(Records excerpted from a collection)

○ ○ ○ ○

import Literature.NumberTheory.NumberFields.CyclotomicTwoPowerPrimesOverBound
import Mathlib.NumberTheory.Multiplicity
import HarnessLib

/-!
# Bounded decomposition in the `p`-power cyclotomic tower (`p` odd): a rational prime `ℓ` has at most
# `(ℓ^{p−1} − 1)·(p − 1)` primes above it in `ℚ(ζ_{p^{k+1}})`, uniformly in `k` — and hence in every subfield

Topic `NumberTheory/NumberFields` (namespace = path).  THEOREM-ONLY file (no definition, no named fact, no instance, no `sorry`),
written by the prover seat `bsd-potss-rkm` g42 (cell `bsd-potss`, item stmt-BirchSwinnertonDyer-19196; library pass): the
odd-`p` twin of bsd-2adic's `CyclotomicTwoPowerPrimesOverBound.lean` — «every prime is finitely decomposed in the cyclotomic
`ℤ_p`-extension `ℚ_∞`» in the uniform finite-level form needed by Iwasawa's 1973 ascent
(`IwasawaTheory/ClassicalMuVanishesCyclicAscentOdd.lean`: at most `T` ramified primes in every layer).

* §1 `pow_dvd_mul_of_dvd_pow_sub_one_odd` — for `p` odd, `p ∤ ℓ`: `p^m ∣ ℓ^{(p−1)p^a} − 1 ⟹ p^m ∣ (ℓ^{p−1} − 1)·p^a`
  (lifting the exponent, Mathlib `padicValNat.pow_sub_pow`: `v_p(x^{p^a} − 1) = v_p(x − 1) + a` for `x = ℓ^{p−1} ≡ 1 (p)`).
* §2 `ncard_primesOver_le_of_isCyclotomicExtension_prime_pow_odd` — for `N = ℚ(ζ_{p^{k+1}})`, `p` odd, `ℓ ≠ p`:
  `#{𝔔 ∣ ℓ} ≤ (ℓ^{p−1} − 1)(p − 1)`.  Mathlib: `ℓ` is unramified in `N` with residue degree `f = ord(ℓ mod p^{k+1})`, `g·f = (p−1)p^k`;
  writing `f = d·p^a` with `p ∤ d` one has `d ∣ p − 1`, `p^{k+1} ∣ ℓ^f − 1 ∣ ℓ^{(p−1)p^a} − 1`, so `p^{k+1} ∣ (ℓ^{p−1}−1)·p^a` (§1) and
  `g·p ≤ g·d·p = (p−1)p^{k+1}/p^a ≤ (p−1)(ℓ^{p−1} − 1)`.  `ncard_primesOver_eq_one_of_isCyclotomicExtension_prime_pow_odd` — `ℓ = p`:
  exactly one prime (Mathlib `ncard_primesOver_of_prime_pow`).
* §3 `ncard_primesOver_le_of_algebra_isCyclotomicExtension_prime_pow_odd` — the uniform bound `(ℓ^{p−1} − 1)(p − 1)` for EVERY prime `ℓ`
  in EVERY subfield of `ℚ(ζ_{p^{k+1}})` (going down, tree `ncard_primesOver_le_of_algebra`).

HONEST SCOPE: elementary; the sharp count is not needed and not proved.  Nothing here is specific to any summit; BSD is not
proved by any of this.

## References
* L. C. Washington, *Introduction to Cyclotomic Fields* (1997), Thm. 2.13 (splitting in `ℚ(ζ_m)`: `f = ord(ℓ mod m)`), §13.1
  (finitely many primes of `ℚ_∞` above each prime). [Washington1997]
* J. Neukirch, *Algebraic Number Theory* (1999), Ch. I §8 (fundamental identity). [NeukirchANT1999]
-/

set_option autoImplicit false

noncomputable section

open NumberField IsDedekindDomain Ideal

namespace Literature.NumberTheory.NumberFields

/-! ## §1 Lifting the exponent for `ℓ^{(p−1)p^a} − 1` -/

/-- **`p^m ∣ ℓ^{(p−1)p^a} − 1 ⟹ p^m ∣ (ℓ^{p−1} − 1)·p^a`** for an odd prime `p` not dividing `ℓ ≥ 2` (LTE:
`v_p(x^{p^a} − 1) = v_p(x − 1) + a` for `x = ℓ^{p−1}`, `p ∣ x − 1` by Fermat, `p ∤ x`).
[cite: Washington1997, §13.1 (the primes of `ℚ_∞` above `ℓ`)] -/
theorem pow_dvd_mul_of_dvd_pow_sub_one_odd {p ℓ : ℕ} (hp : p.Prime) (hodd : p ≠ 2) (hℓ : 2 ≤ ℓ) (hpl : ¬ p ∣ ℓ)
    (a m : ℕ) (h : p ^ m ∣ ℓ ^ ((p - 1) * p ^ a) - 1) : p ^ m ∣ (ℓ ^ (p - 1) - 1) * p ^ a := by
  haveI : Fact p.Prime := ⟨hp⟩
  set x := ℓ ^ (p - 1) with hx
  have hp1 : 1 ≤ p - 1 := by have := hp.two_le; omega
  have hx1 : 1 < x := by
    rw [hx]; exact Nat.one_lt_pow (by omega) (by omega)
  -- Fermat: `p ∣ x − 1`
  have hfermat : p ∣ x - 1 := by
    have hcop : Nat.Coprime ℓ p := (Nat.coprime_comm.mp ((Nat.Prime.coprime_iff_not_dvd hp).mpr hpl))
    have hmod : x ≡ 1 [MOD p] := by
      rw [hx, ← Nat.totient_prime hp]
      exact Nat.ModEq.pow_totient hcop
    exact (Nat.modEq_iff_dvd' hx1.le).mp hmod.symm
  have hpx : ¬ p ∣ x := fun hdvd ↦ hpl (hp.dvd_of_dvd_pow hdvd)
  have hodd' : Odd p := hp.odd_of_ne_two hodd
  -- LTE
  have hval : padicValNat p (x ^ (p ^ a) - 1) = padicValNat p (x - 1) + a := by
    have h1 := padicValNat.pow_sub_pow (p := p) (x := x) (y := 1) hodd' hx1 (by simpa using hfermat)
      (by simpa using hpx) (n := p ^ a) (pow_ne_zero _ hp.ne_zero)
    rw [one_pow, padicValNat.prime_pow] at h1
    exact h1
  -- `p^m ∣ x^{p^a} − 1` gives `m ≤ v_p(x−1) + a`
  have hxa : x ^ (p ^ a) - 1 ≠ 0 := by
    have : 1 < x ^ (p ^ a) := Nat.one_lt_pow (pow_ne_zero _ hp.ne_zero) hx1
    omega
  have hm : m ≤ padicValNat p (x - 1) + a := by
    rw [← hval]
    have h' : p ^ m ∣ x ^ (p ^ a) - 1 := by rw [hx, ← pow_mul]; exact h
    exact (padicValNat_dvd_iff_le hxa).mp h'
  -- `p^{v_p(x−1)} ∣ x − 1`
  have hdvd : p ^ (padicValNat p (x - 1) + a) ∣ (x - 1) * p ^ a := by
    rw [pow_add]
    exact Nat.mul_dvd_mul pow_padicValNat_dvd (dvd_refl _)
  exact (pow_dvd_pow p hm).trans hdvd

/-! ## §2 Primes above `ℓ` in `ℚ(ζ_{p^{k+1}})`, `p` odd -/

section Cyclotomic

variable (N : Type) [Field N] [NumberField N] (p k : ℕ) [hp : Fact p.Prime]
  [hN : IsCyclotomicExtension {p ^ (k + 1)} ℚ N]

include hN in
/-- **A prime `ℓ ≠ p` has at most `(ℓ^{p−1} − 1)(p − 1)` primes above it in `ℚ(ζ_{p^{k+1}})`, for every `k`** (`p` odd).  `ℓ` is
unramified with residue degree `f = ord(ℓ mod p^{k+1})` (Mathlib), `g·f = (p−1)·p^k`; with `f = d·p^a`, `p ∤ d`: `d ∣ p − 1`,
`p^{k+1} ∣ ℓ^f − 1 ∣ ℓ^{(p−1)p^a} − 1`, whence `p^{k+1} ≤ (ℓ^{p−1}−1)·p^a` (§1) and `g·p ≤ (p−1)(ℓ^{p−1}−1)`.
[cite: Washington1997, Thm. 2.13 and §13.1] -/
theorem ncard_primesOver_le_of_isCyclotomicExtension_prime_pow_odd (hodd : p ≠ 2) {ℓ : ℕ} (hℓ : ℓ.Prime) (hℓp : ℓ ≠ p) :
    ((Ideal.span {(ℓ : ℤ)}).primesOver (𝓞 N)).ncard ≤ (ℓ ^ (p - 1) - 1) * (p - 1) := by
  classical
  have hpp : p.Prime := hp.out
  haveI : Fact ℓ.Prime := ⟨hℓ⟩
  haveI : NeZero (p ^ (k + 1)) := ⟨pow_ne_zero _ hpp.ne_zero⟩
  haveI : IsGalois ℚ N := IsCyclotomicExtension.isGalois {p ^ (k + 1)} ℚ N
  have hpl : ¬ p ∣ ℓ := fun h => hℓp ((Nat.prime_dvd_prime_iff_eq hpp hℓ).mp h).symm
  have hndvd : ¬ ℓ ∣ p ^ (k + 1) := fun h =>
    hℓp ((Nat.prime_dvd_prime_iff_eq hℓ hpp).mp (hℓ.dvd_of_dvd_pow h))
  -- fundamental identity with `e = 1`, `f = ord(ℓ mod p^{k+1})`
  have hfund := Ideal.ncard_primesOver_mul_ramificationIdxIn_mul_inertiaDegIn (Ideal.span {(ℓ : ℤ)}) (𝓞 N) (N ≃ₐ[ℚ] N)
  rw [IsCyclotomicExtension.Rat.ramificationIdxIn_eq_of_not_dvd ℓ N hndvd,
    IsCyclotomicExtension.Rat.inertiaDegIn_eq_of_not_dvd ℓ N hndvd, one_mul,
    IsGaloisGroup.card_eq_finrank (N ≃ₐ[ℚ] N) ℚ N, IsCyclotomicExtension.Rat.finrank (p ^ (k + 1)) N,
    Nat.totient_prime_pow_succ hpp] at hfund
  -- `hfund : g * orderOf (ℓ : ZMod p^{k+1}) = p ^ k * (p - 1)`
  set f := orderOf ((ℓ : ℕ) : ZMod (p ^ (k + 1))) with hf
  set g := ((Ideal.span {(ℓ : ℤ)}).primesOver (𝓞 N)).ncard with hg
  have hrhs : p ^ k * (p - 1) ≠ 0 := mul_ne_zero (pow_ne_zero _ hpp.ne_zero) (by have := hpp.two_le; omega)
  have hf0 : f ≠ 0 := fun h0 => by rw [h0, mul_zero] at hfund; exact hrhs hfund.symm
  have hg0 : g ≠ 0 := fun h0 => by rw [h0, zero_mul] at hfund; exact hrhs hfund.symm
  -- `f = p^a · d` with `p ∤ d`, `d ∣ p − 1`
  set a := f.factorization p with ha
  set d := f / p ^ a with hd
  have hfad : p ^ a * d = f := Nat.ordProj_mul_ordCompl_eq_self f p
  have hcop : Nat.Coprime p d := Nat.coprime_ordCompl hpp hf0
  have hd0 : d ≠ 0 := fun h0 => by rw [h0, mul_zero] at hfad; exact hf0 hfad.symm
  have hddvd : d ∣ p - 1 := by
    have h1 : d ∣ p ^ k * (p - 1) := by
      rw [← hfund, ← hfad]; exact ⟨g * p ^ a, by ring⟩
    exact (Nat.Coprime.pow_left k hcop).symm.dvd_of_dvd_mul_left h1
  -- `p^{k+1} ∣ ℓ^f − 1 ∣ ℓ^{(p−1)p^a} − 1`
  have hpow : ((ℓ : ℕ) : ZMod (p ^ (k + 1))) ^ f = 1 := pow_orderOf_eq_one _
  have hdvd1 : p ^ (k + 1) ∣ ℓ ^ f - 1 := by
    have h1 : 1 ≤ ℓ ^ f := Nat.one_le_pow _ _ hℓ.pos
    rw [← ZMod.natCast_eq_zero_iff, Nat.cast_sub h1, Nat.cast_pow, Nat.cast_one, hpow, sub_self]
  have hdvd2 : ℓ ^ f - 1 ∣ ℓ ^ ((p - 1) * p ^ a) - 1 := by
    obtain ⟨c, hc⟩ := hddvd
    have hmul : (p - 1) * p ^ a = f * c := by rw [hc, ← hfad]; ring
    rw [hmul, pow_mul]
    simpa using Nat.sub_dvd_pow_sub_pow (ℓ ^ f) 1 c
  have hdvd := pow_dvd_mul_of_dvd_pow_sub_one_odd hpp hodd hℓ.two_le hpl a (k + 1) (hdvd1.trans hdvd2)
  -- sizes
  have hxpos : 0 < (ℓ ^ (p - 1) - 1) * p ^ a := by
    refine Nat.mul_pos ?_ (pow_pos hpp.pos a)
    have : 2 ^ 1 ≤ ℓ ^ (p - 1) := by
      calc 2 ^ 1 ≤ ℓ ^ 1 := Nat.pow_le_pow_left hℓ.two_le 1
        _ ≤ ℓ ^ (p - 1) := Nat.pow_le_pow_right hℓ.pos (by have := hpp.two_le; omega)
    omega
  have hle := Nat.le_of_dvd hxpos hdvd
  -- `g·d·p^a = p^k (p−1)` and `p^{k+1} ≤ (ℓ^{p−1}−1) p^a` ⇒ `g·d·p ≤ (p−1)(ℓ^{p−1}−1)`
  have hkey : g * d * p * p ^ a ≤ (ℓ ^ (p - 1) - 1) * (p - 1) * p ^ a := by
    calc g * d * p * p ^ a = (g * f) * p := by rw [← hfad]; ring
      _ = p ^ (k + 1) * (p - 1) := by rw [hfund]; ring
      _ ≤ (ℓ ^ (p - 1) - 1) * p ^ a * (p - 1) := Nat.mul_le_mul_right _ hle
      _ = (ℓ ^ (p - 1) - 1) * (p - 1) * p ^ a := by ring
  have h2 : g * d * p ≤ (ℓ ^ (p - 1) - 1) * (p - 1) := Nat.le_of_mul_le_mul_right hkey (pow_pos hpp.pos a)
  calc g ≤ g * d * p := by
        calc g = g * 1 * 1 := by ring
          _ ≤ g * d * p := Nat.mul_le_mul (Nat.mul_le_mul_left g (Nat.one_le_iff_ne_zero.mpr hd0)) hpp.one_lt.le
    _ ≤ (ℓ ^ (p - 1) - 1) * (p - 1) := h2

include hN in
/-- **`ℚ(ζ_{p^{k+1}})` has exactly one prime above `p`** (`(ζ − 1)`, totally ramified; Mathlib). [cite: Washington1997, Prop. 2.1] -/
theorem ncard_primesOver_eq_one_of_isCyclotomicExtension_prime_pow_odd :
    ((Ideal.span {((p : ℕ) : ℤ)}).primesOver (𝓞 N)).ncard = 1 :=
  IsCyclotomicExtension.Rat.ncard_primesOver_of_prime_pow p k N

end Cyclotomic

/-! ## §3 Going down to a subfield: the uniform bound -/

/-- **Uniform bound in every subfield of `ℚ(ζ_{p^{k+1}})`** (`p` odd; e.g. the layer `ℚ_k` of the cyclotomic `ℤ_p`-extension): a
rational prime `ℓ` has at most `(ℓ^{p−1} − 1)(p − 1)` primes above it, for EVERY `k` (for `ℓ = p` there is one, and
`1 ≤ (p^{p−1} − 1)(p − 1)`). [cite: Washington1997, §13.1] -/
theorem ncard_primesOver_le_of_algebra_isCyclotomicExtension_prime_pow_odd
    (N : Type) [Field N] [NumberField N] (p k : ℕ) [Fact p.Prime] (hodd : p ≠ 2) [IsCyclotomicExtension {p ^ (k + 1)} ℚ N]
    (F : Type) [Field F] [NumberField F] [Algebra F N] {ℓ : ℕ} (hℓ : ℓ.Prime) :
    ((Ideal.span {(ℓ : ℤ)}).primesOver (𝓞 F)).ncard ≤ (ℓ ^ (p - 1) - 1) * (p - 1) := by
  have hpp : p.Prime := Fact.out
  refine le_trans (ncard_primesOver_le_of_algebra F N hℓ) ?_
  rcases eq_or_ne ℓ p with rfl | hℓp
  · rw [ncard_primesOver_eq_one_of_isCyclotomicExtension_prime_pow_odd N ℓ k]
    have h2 : 2 ≤ ℓ - 1 := by have := hpp.two_le; omega
    have h3 : 1 ≤ ℓ ^ (ℓ - 1) - 1 := by
      have : 2 ^ 1 ≤ ℓ ^ (ℓ - 1) := by
        calc 2 ^ 1 ≤ ℓ ^ 1 := Nat.pow_le_pow_left hpp.two_le 1
          _ ≤ ℓ ^ (ℓ - 1) := Nat.pow_le_pow_right hpp.pos (by omega)
      omega
    calc 1 = 1 * 1 := by ring
      _ ≤ (ℓ ^ (ℓ - 1) - 1) * (ℓ - 1) := Nat.mul_le_mul h3 (by omega)
  · exact ncard_primesOver_le_of_isCyclotomicExtension_prime_pow_odd N p k hodd hℓ hℓp

end Literature.NumberTheory.NumberFields

end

○ ○ ○ ○

▶ **TASK STATEMENT**
Please copy the lines in the records above between the one holding "have hg0 : g" and the one holding "have : 2 ^ 1 ≤ ℓ ^ (p - 1) := by", inclusive, exactly and with no other line.

▶ **RESPONSE TO THIS EXERCISE**
  have hg0 : g ≠ 0 := fun h0 => by rw [h0, zero_mul] at hfund; exact hrhs hfund.symm
  -- `f = p^a · d` with `p ∤ d`, `d ∣ p − 1`
  set a := f.factorization p with ha
  set d := f / p ^ a with hd
  have hfad : p ^ a * d = f := Nat.ordProj_mul_ordCompl_eq_self f p
  have hcop : Nat.Coprime p d := Nat.coprime_ordCompl hpp hf0
  have hd0 : d ≠ 0 := fun h0 => by rw [h0, mul_zero] at hfad; exact hf0 hfad.symm
  have hddvd : d ∣ p - 1 := by
    have h1 : d ∣ p ^ k * (p - 1) := by
      rw [← hfund, ← hfad]; exact ⟨g * p ^ a, by ring⟩
    exact (Nat.Coprime.pow_left k hcop).symm.dvd_of_dvd_mul_left h1
  -- `p^{k+1} ∣ ℓ^f − 1 ∣ ℓ^{(p−1)p^a} − 1`
  have hpow : ((ℓ : ℕ) : ZMod (p ^ (k + 1))) ^ f = 1 := pow_orderOf_eq_one _
  have hdvd1 : p ^ (k + 1) ∣ ℓ ^ f - 1 := by
    have h1 : 1 ≤ ℓ ^ f := Nat.one_le_pow _ _ hℓ.pos
    rw [← ZMod.natCast_eq_zero_iff, Nat.cast_sub h1, Nat.cast_pow, Nat.cast_one, hpow, sub_self]
  have hdvd2 : ℓ ^ f - 1 ∣ ℓ ^ ((p - 1) * p ^ a) - 1 := by
    obtain ⟨c, hc⟩ := hddvd
    have hmul : (p - 1) * p ^ a = f * c := by rw [hc, ← hfad]; ring
    rw [hmul, pow_mul]
    simpa using Nat.sub_dvd_pow_sub_pow (ℓ ^ f) 1 c
  have hdvd := pow_dvd_mul_of_dvd_pow_sub_one_odd hpp hodd hℓ.two_le hpl a (k + 1) (hdvd1.trans hdvd2)
  -- sizes
  have hxpos : 0 < (ℓ ^ (p - 1) - 1) * p ^ a := by
    refine Nat.mul_pos ?_ (pow_pos hpp.pos a)
    have : 2 ^ 1 ≤ ℓ ^ (p - 1) := by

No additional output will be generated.